* Supplied information:

import Summits.QuantumFields.QCD.Theses.SpectralDefectExtinction
import Summits.QuantumFields.QCD.Theorems.ExtinctionBuildsQCD.Negative.WithoutTightCollapse
import Summits.QuantumFields.QCD.Theorems.ExtinctionBuildsQCD.Negative.ExtinctIntegrable
import Literature.MathematicalPhysics.QuantumFieldTheory.QCDPhaseQuenchedReweighting
import Literature.MathematicalPhysics.QuantumLattice.WilsonPositivityDomain

/-!
# Stub `stub_schemeVolumeTransfer` of line `dilution-buys-local-rarity`
(crux `Summit.QuantumFields.QCD.Theses.SpectralDefectExtinction.ExtinctionBuildsQCD`, item stmt-QuantumFields-8968)

**The exchange identity made exact: honest = clean + o(1) at the scheme's own side, NO extinction
rate.** Along a regularisation satisfying EXTINCT, the honest lattice Schwinger function (a quotient of
two signed gauge integrals at the scheme's side `2L_k+1`) has the same limit as the quotient of the same
two integrals restricted to the clean event `{defect count = 0}`, as soon as the defective part of the
numerator is `O(∫ N_k |det D| dμ_W)`. Route: `det D_W(U, m_f(k), 1) > 0` on the clean event
(`fermionDet_re_pos_of_clean`: no zero of the real continuous `t ↦ det D_W(U,t,1)` on `[m_f(k), ∞)`,
Seiler positivity `fermionDet_wilsonDirac_re_pos`, intermediate value theorem), so `det D = |det D|`
there (`det_diracMatrix_eq_norm_of_clean`); the defective signed mass is `≤ ∫N|det D|`, the clean mass
is `≥ ∫|det D| − ∫N|det D|` (`clean_mass_bounds`); quotient algebra (`norm_ratio_sub_cleanRatio_le`);
EXTINCT at `S = L_k`, volume factor `1` (`eventually_defectMass_le`); assembly `tendsto_ratio_of_rareDefects`.
-/

noncomputable section

open scoped BigOperators Topology SchwartzMap
open MeasureTheory Filter
open Literature.MathematicalPhysics.AQFT Literature.Probability.LatticeModels
  Literature.MathematicalPhysics.QuantumLattice Literature.MathematicalPhysics.QuantumFieldTheory
open Summit.QuantumFields.QCD.Theses.SpectralDefectExtinction
-- buildfix 2026-08-19: `extinctionBuildsQCD_iff` dropped from the `open … (…)` list — it is unused here and is a dead decl
-- (Iff.rfl against the pre-rev-9 body of `ExtinctionBuildsQCD`) scheduled for maintenance removal from WithoutTightCollapse.
open Summit.QuantumFields.QCD.Theorems.ExtinctionBuildsQCD.Negative (Extinct Tight SDHyp
  measurable_signDefectCount measurable_coercivityDefectCount countP_roots_charpoly_le_card)

namespace Summit.QuantumFields.QCD.Cruxes.ExtinctionBuildsQCD.DilutionBuysLocalRarity

/-- A zero of `t ↦ det D_W(U, t, 1)` at `t` is a (real) root `−t` of the characteristic polynomial of
the massless operator `D_W(U, 0, 1)` (`D_W(U,t,1) = D_W(U,0,1) + t·1`). -/
theorem neg_mem_roots_charpoly_of_det_eq_zero {L : ℕ} [NeZero L] (U : GaugeConfig 4 L SU3) {t : ℝ}
    (h : (wilsonDirac (fundamentalRep (Fin 3)) U t 1).det = 0) :
    ((-t : ℝ) : ℂ) ∈ (wilsonDirac (fundamentalRep (Fin 3)) U 0 1).charpoly.roots := by
  rw [Polynomial.mem_roots (Matrix.charpoly_monic _).ne_zero, Polynomial.IsRoot.def, Matrix.eval_charpoly]
  have hmat : Matrix.scalar _ (((-t : ℝ)) : ℂ) - wilsonDirac (fundamentalRep (Fin 3)) U 0 1 =
      -(wilsonDirac (fundamentalRep (Fin 3)) U t 1) := by
    rw [wilsonDirac_mass_eq_add_scalar (fundamentalRep (Fin 3)) U t 1, Complex.ofReal_neg, map_neg]
    abel
  rw [hmat, Matrix.det_neg, h, mul_zero]

/-- **`det D_W(U, t₀, 1) > 0` on the clean event (per flavour).** For an `SU(3)` gauge field `U` on any
torus: if `D_W(U,0,1)` has no real eigenvalue below `−t₀` (no sign defect) and `Γ₅ D_W(U,t₀,1)` has no
eigenvalue of modulus `< w`, `w > 0` (no coercivity defect), then `Re det D_W(U,t₀,1) > 0` — the real
continuous `t ↦ det D_W(U,t,1)` has no zero on `[t₀, ∞)` and is positive for `t > 0` (Seiler); IVT. -/
theorem fermionDet_re_pos_of_clean {L : ℕ} [NeZero L] (U : GaugeConfig 4 L SU3) {t₀ w : ℝ} (hw : 0 < w)
    (ha : Multiset.countP (fun z : ℂ => z.im = 0 ∧ z.re < -t₀)
      (wilsonDirac (fundamentalRep (Fin 3)) U 0 1).charpoly.roots = 0)
    (hb : Multiset.countP (fun z : ℂ => |z.re| < w)
      (spinorLift gammaFive * wilsonDirac (fundamentalRep (Fin 3)) U t₀ 1).charpoly.roots = 0) :
    0 < (fermionDet (wilsonDirac (fundamentalRep (Fin 3)) U t₀ 1)).re := by
  have hρ : ∀ g : SU3, fundamentalRep (Fin 3) g ∈ Matrix.unitaryGroup (Fin 3) ℂ := fundamentalRep_mem_unitaryGroup
  -- no zero of the determinant on `[t₀, ∞)`
  have hne : ∀ t : ℝ, t₀ ≤ t → (wilsonDirac (fundamentalRep (Fin 3)) U t 1).det ≠ 0 := by
    intro t ht h0
    rcases ht.eq_or_lt with rfl | hlt
    · -- `t = t₀`: zero is an eigenvalue of `Γ₅ D_W(U,t₀,1)`
      refine (Multiset.countP_pos.2 ⟨0, ?_, by simpa using hw⟩).ne' hb
      rw [Polynomial.mem_roots (Matrix.charpoly_monic _).ne_zero, Polynomial.IsRoot.def,
        Matrix.eval_charpoly, map_zero, zero_sub, Matrix.det_neg, Matrix.det_mul, h0, mul_zero, mul_zero]
    · -- `t > t₀`: `-t` is a real eigenvalue of `D_W(U,0,1)` below `-t₀`
      refine (Multiset.countP_pos.2
        ⟨((-t : ℝ) : ℂ), neg_mem_roots_charpoly_of_det_eq_zero U h0, ?_⟩).ne' ha
      exact ⟨Complex.ofReal_im _, by rw [Complex.ofReal_re]; linarith⟩
  -- the determinant as a real continuous function of the bare mass
  have him : ∀ t : ℝ, ((wilsonDirac (fundamentalRep (Fin 3)) U t 1).det).im = 0 := fun t =>
    fermionDet_wilsonDirac_im_holds (L := L) (fundamentalRep (Fin 3)) hρ U t 1
  set g : ℝ → ℝ := fun t => ((wilsonDirac (fundamentalRep (Fin 3)) U t 1).det).re with hgdef
  have hg_eq : ∀ t, (wilsonDirac (fundamentalRep (Fin 3)) U t 1).det = ((g t : ℝ) : ℂ) := fun t =>
    Complex.ext (by simp [hgdef]) (by simp [him t])
  have hg_cont : Continuous g := by
    have h1 : Continuous fun t : ℝ =>
        wilsonDirac (fundamentalRep (Fin 3)) U 0 1 + Matrix.scalar _ ((t : ℝ) : ℂ) := by
      refine continuous_const.add ?_
      simp_rw [Matrix.scalar_apply]
      exact (continuous_pi fun _ => Complex.continuous_ofReal).matrix_diagonal
    have h2 : g = fun t : ℝ =>
        ((wilsonDirac (fundamentalRep (Fin 3)) U 0 1 + Matrix.scalar _ ((t : ℝ) : ℂ)).det).re := by
      funext t; simp only [hgdef]; rw [wilsonDirac_mass_eq_add_scalar (fundamentalRep (Fin 3)) U t 1]
    exact h2 ▸ Complex.continuous_re.comp h1.matrix_det
  have hg_ne : ∀ t, t₀ ≤ t → g t ≠ 0 := fun t ht h0 =>
    hne t ht (by rw [hg_eq, h0, Complex.ofReal_zero])
  -- positive at the positive mass `|t₀| + 1` (Seiler), intermediate value theorem on `[t₀, |t₀| + 1]`
  have hT : 0 < g (|t₀| + 1) := fermionDet_wilsonDirac_re_pos (fundamentalRep (Fin 3)) hρ U (by positivity)
  have hle : t₀ ≤ |t₀| + 1 := (le_abs_self _).trans (le_add_of_nonneg_right zero_le_one)
  by_contra hcon
  have hlt : g t₀ < 0 := lt_of_le_of_ne (not_lt.1 hcon) (hg_ne t₀ le_rfl)
  obtain ⟨s, hs, hs0⟩ := intermediate_value_Icc hle hg_cont.continuousOn ⟨hlt.le, hT.le⟩
  exact hg_ne s hs.1 hs0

* What the task asks: Begin at the line above that has "(h : (wilsonDirac" and stop after the line that has "have hmat : Matrix.scalar", copying each line exactly and adding nothing else.

* Output of the task:
    (h : (wilsonDirac (fundamentalRep (Fin 3)) U t 1).det = 0) :
    ((-t : ℝ) : ℂ) ∈ (wilsonDirac (fundamentalRep (Fin 3)) U 0 1).charpoly.roots := by
  rw [Polynomial.mem_roots (Matrix.charpoly_monic _).ne_zero, Polynomial.IsRoot.def, Matrix.eval_charpoly]
  have hmat : Matrix.scalar _ (((-t : ℝ)) : ℂ) - wilsonDirac (fundamentalRep (Fin 3)) U 0 1 =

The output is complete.